(Dataset items)
import Literature.Computation.Certificates.Blocks
import Summits.Ventures.GridStability.Lyapunov.NE39SPSlabCSum

/-!
# GridStability/Lyapunov/NE39SPSlabCId2 — «G2.b-NE39SP-SLAB-CLQ» (#53): identity `AqS = Σ embedded blocks`, rows 19…37 (kernel)

Cell `gridfusion` (LADDER-GRIDFUSION G2, SP–Lur'e lane), row candidate «G2.b-NE39SP-SLAB-CLQ» (#53; lead RULING (R-a) AMENDED
2026-08-27T08:21:56Z «sos-4: FILE PSD»): the n = 58 structure-preserving NE39 slab row by the CLIQUE route. OBJECT `NE39SP.relLurie D`
(Models/NE39SPLurie.lean: 58 states `Fin 48 ⊕ Fin 10`, 56 lines, reference bus 39) with D = `1/10` at all 49 nodes — SYNTHETIC
uniform damping (declared; MODEL-VALIDITY SP–Lur'e block). CERTIFICATE (seat gridfusion-sos-4 g4, kit j272825, file
`cert/sos-4/j272825/lchord-R5-NE39SP-D1o10-nbr-csJ.json` sha16 3f9f274c5104abf6): a Lur'e–Postnikov slab certificate (slab `u = 1/4`, sectors `a = 5/8`,
`b = 1`, `η = 1/1000`, Popov on all 56 lines) whose Lyapunov matrix `P` is STRUCTURED (nonzero 2-node blocks only on network
lines, pattern «nbr») so that `−𝓛` (114 × 114) is the SUM of 64 clique-embedded blocks ≤ 19 × 19 and `P − ε·1` (58 × 58) the sum
of 41 blocks ≤ 4 × 4 [cite: ZhengFantuzziPapachristodoulou2018, §3.2 Theorem 2 (Agler)], every block carrying an integer Gram
certificate of ≤ 35 digits (solver: Clarabel on a per-index Jacobi-scaled LMI, objective = maximise the common block margin δ (ε_P = κδ, κ = 1); dyadic rounding,
Peyrl–Parrilo projection onto the clique identities, exact re-verification — all VALIDATED-column provenance). DATA module:
`Summits.Ventures.GridStability.Lyapunov.NE39SPSlabCData` (`AqS`, `PSq`, `epsSQ`, `tauSQ`, `lamSQ`; typed by gridfusion-model-2 (p514683) from sos-4's hand-over 5a053876f8a67723 — literals re-matched exactly against this certificate by the generator's companion check). Index convention
(global LMI index `Fin 114`): `i < 48` ↦ state `inl i` (relative angle), `48 + j` ↦ state `inr j` (machine speed), `58 + e` ↦
line/channel `e` — i.e. model-2's `e2 : (Fin 48 ⊕ Fin 10) ⊕ Fin 56 ≃ Fin 114`. THREE COLUMNS: these files are exact DATA +
kernel-decided PSD facts about the literal matrices `AqS` / `PSq − ε·1`; that `AqS` IS `−slabMatrix (relLurie D) P η λ τ a b` is the
Bench/Id step (model-2); nothing here says the New England system is stable; the region these data will certify is an inner
estimate for a structure-preserving NE39 VARIANT with DECLARED SYNTHETIC damping. Generator `sos4/gen_slabS_lean.py` (HOME/cert/sos-4/).

This file: ONE `decide +kernel` — the rows 19…37 of the entrywise identity between the literal `AqS` and the explicit clique sum `sumL`
(measured ≈ 70 s of kernel per 19-row shard at N = 114, 64 blocks ≤ 19: the cost is the 64 membership scans per entry).
-/

set_option linter.style.longLine false
set_option maxRecDepth 100000

open Matrix Literature.Computation.Certificates

namespace Summit.Ventures.GridStability.Lyapunov.NE39SPSlabC

set_option maxHeartbeats 1600000 in
/-- identity `AqS = sumL`, rows 19…37 (kernel). -/
theorem aq_rows_1 : ∀ i : Fin 114, 19 * (1 : ℕ) ≤ i.val → i.val < 19 * ((1 : ℕ) + 1) → ∀ j, AqS i j = sumL i j := by
  decide +kernel

end Summit.Ventures.GridStability.Lyapunov.NE39SPSlabC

## Exercise prompt
Copy the data. Make sure every line matches exactly.

## Solution
import Literature.Computation.Certificates.Blocks
import Summits.Ventures.GridStability.Lyapunov.NE39SPSlabCSum

/-!
# GridStability/Lyapunov/NE39SPSlabCId2 — «G2.b-NE39SP-SLAB-CLQ» (#53): identity `AqS = Σ embedded blocks`, rows 19…37 (kernel)

Cell `gridfusion` (LADDER-GRIDFUSION G2, SP–Lur'e lane), row candidate «G2.b-NE39SP-SLAB-CLQ» (#53; lead RULING (R-a) AMENDED
2026-08-27T08:21:56Z «sos-4: FILE PSD»): the n = 58 structure-preserving NE39 slab row by the CLIQUE route. OBJECT `NE39SP.relLurie D`
(Models/NE39SPLurie.lean: 58 states `Fin 48 ⊕ Fin 10`, 56 lines, reference bus 39) with D = `1/10` at all 49 nodes — SYNTHETIC
uniform damping (declared; MODEL-VALIDITY SP–Lur'e block). CERTIFICATE (seat gridfusion-sos-4 g4, kit j272825, file
`cert/sos-4/j272825/lchord-R5-NE39SP-D1o10-nbr-csJ.json` sha16 3f9f274c5104abf6): a Lur'e–Postnikov slab certificate (slab `u = 1/4`, sectors `a = 5/8`,
`b = 1`, `η = 1/1000`, Popov on all 56 lines) whose Lyapunov matrix `P` is STRUCTURED (nonzero 2-node blocks only on network
lines, pattern «nbr») so that `−𝓛` (114 × 114) is the SUM of 64 clique-embedded blocks ≤ 19 × 19 and `P − ε·1` (58 × 58) the sum
of 41 blocks ≤ 4 × 4 [cite: ZhengFantuzziPapachristodoulou2018, §3.2 Theorem 2 (Agler)], every block carrying an integer Gram
certificate of ≤ 35 digits (solver: Clarabel on a per-index Jacobi-scaled LMI, objective = maximise the common block margin δ (ε_P = κδ, κ = 1); dyadic rounding,
Peyrl–Parrilo projection onto the clique identities, exact re-verification — all VALIDATED-column provenance). DATA module:
`Summits.Ventures.GridStability.Lyapunov.NE39SPSlabCData` (`AqS`, `PSq`, `epsSQ`, `tauSQ`, `lamSQ`; typed by gridfusion-model-2 (p514683) from sos-4's hand-over 5a053876f8a67723 — literals re-matched exactly against this certificate by the generator's companion check). Index convention
(global LMI index `Fin 114`): `i < 48` ↦ state `inl i` (relative angle), `48 + j` ↦ state `inr j` (machine speed), `58 + e` ↦
line/channel `e` — i.e. model-2's `e2 : (Fin 48 ⊕ Fin 10) ⊕ Fin 56 ≃ Fin 114`. THREE COLUMNS: these files are exact DATA +
kernel-decided PSD facts about the literal matrices `AqS` / `PSq − ε·1`; that `AqS` IS `−slabMatrix (relLurie D) P η λ τ a b` is the
Bench/Id step (model-2); nothing here says the New England system is stable; the region these data will certify is an inner
estimate for a structure-preserving NE39 VARIANT with DECLARED SYNTHETIC damping. Generator `sos4/gen_slabS_lean.py` (HOME/cert/sos-4/).

This file: ONE `decide +kernel` — the rows 19…37 of the entrywise identity between the literal `AqS` and the explicit clique sum `sumL`
(measured ≈ 70 s of kernel per 19-row shard at N = 114, 64 blocks ≤ 19: the cost is the 64 membership scans per entry).
-/

set_option linter.style.longLine false
set_option maxRecDepth 100000

open Matrix Literature.Computation.Certificates

namespace Summit.Ventures.GridStability.Lyapunov.NE39SPSlabC

set_option maxHeartbeats 1600000 in
/-- identity `AqS = sumL`, rows 19…37 (kernel). -/
theorem aq_rows_1 : ∀ i : Fin 114, 19 * (1 : ℕ) ≤ i.val → i.val < 19 * ((1 : ℕ) + 1) → ∀ j, AqS i j = sumL i j := by
  decide +kernel

end Summit.Ventures.GridStability.Lyapunov.NE39SPSlabC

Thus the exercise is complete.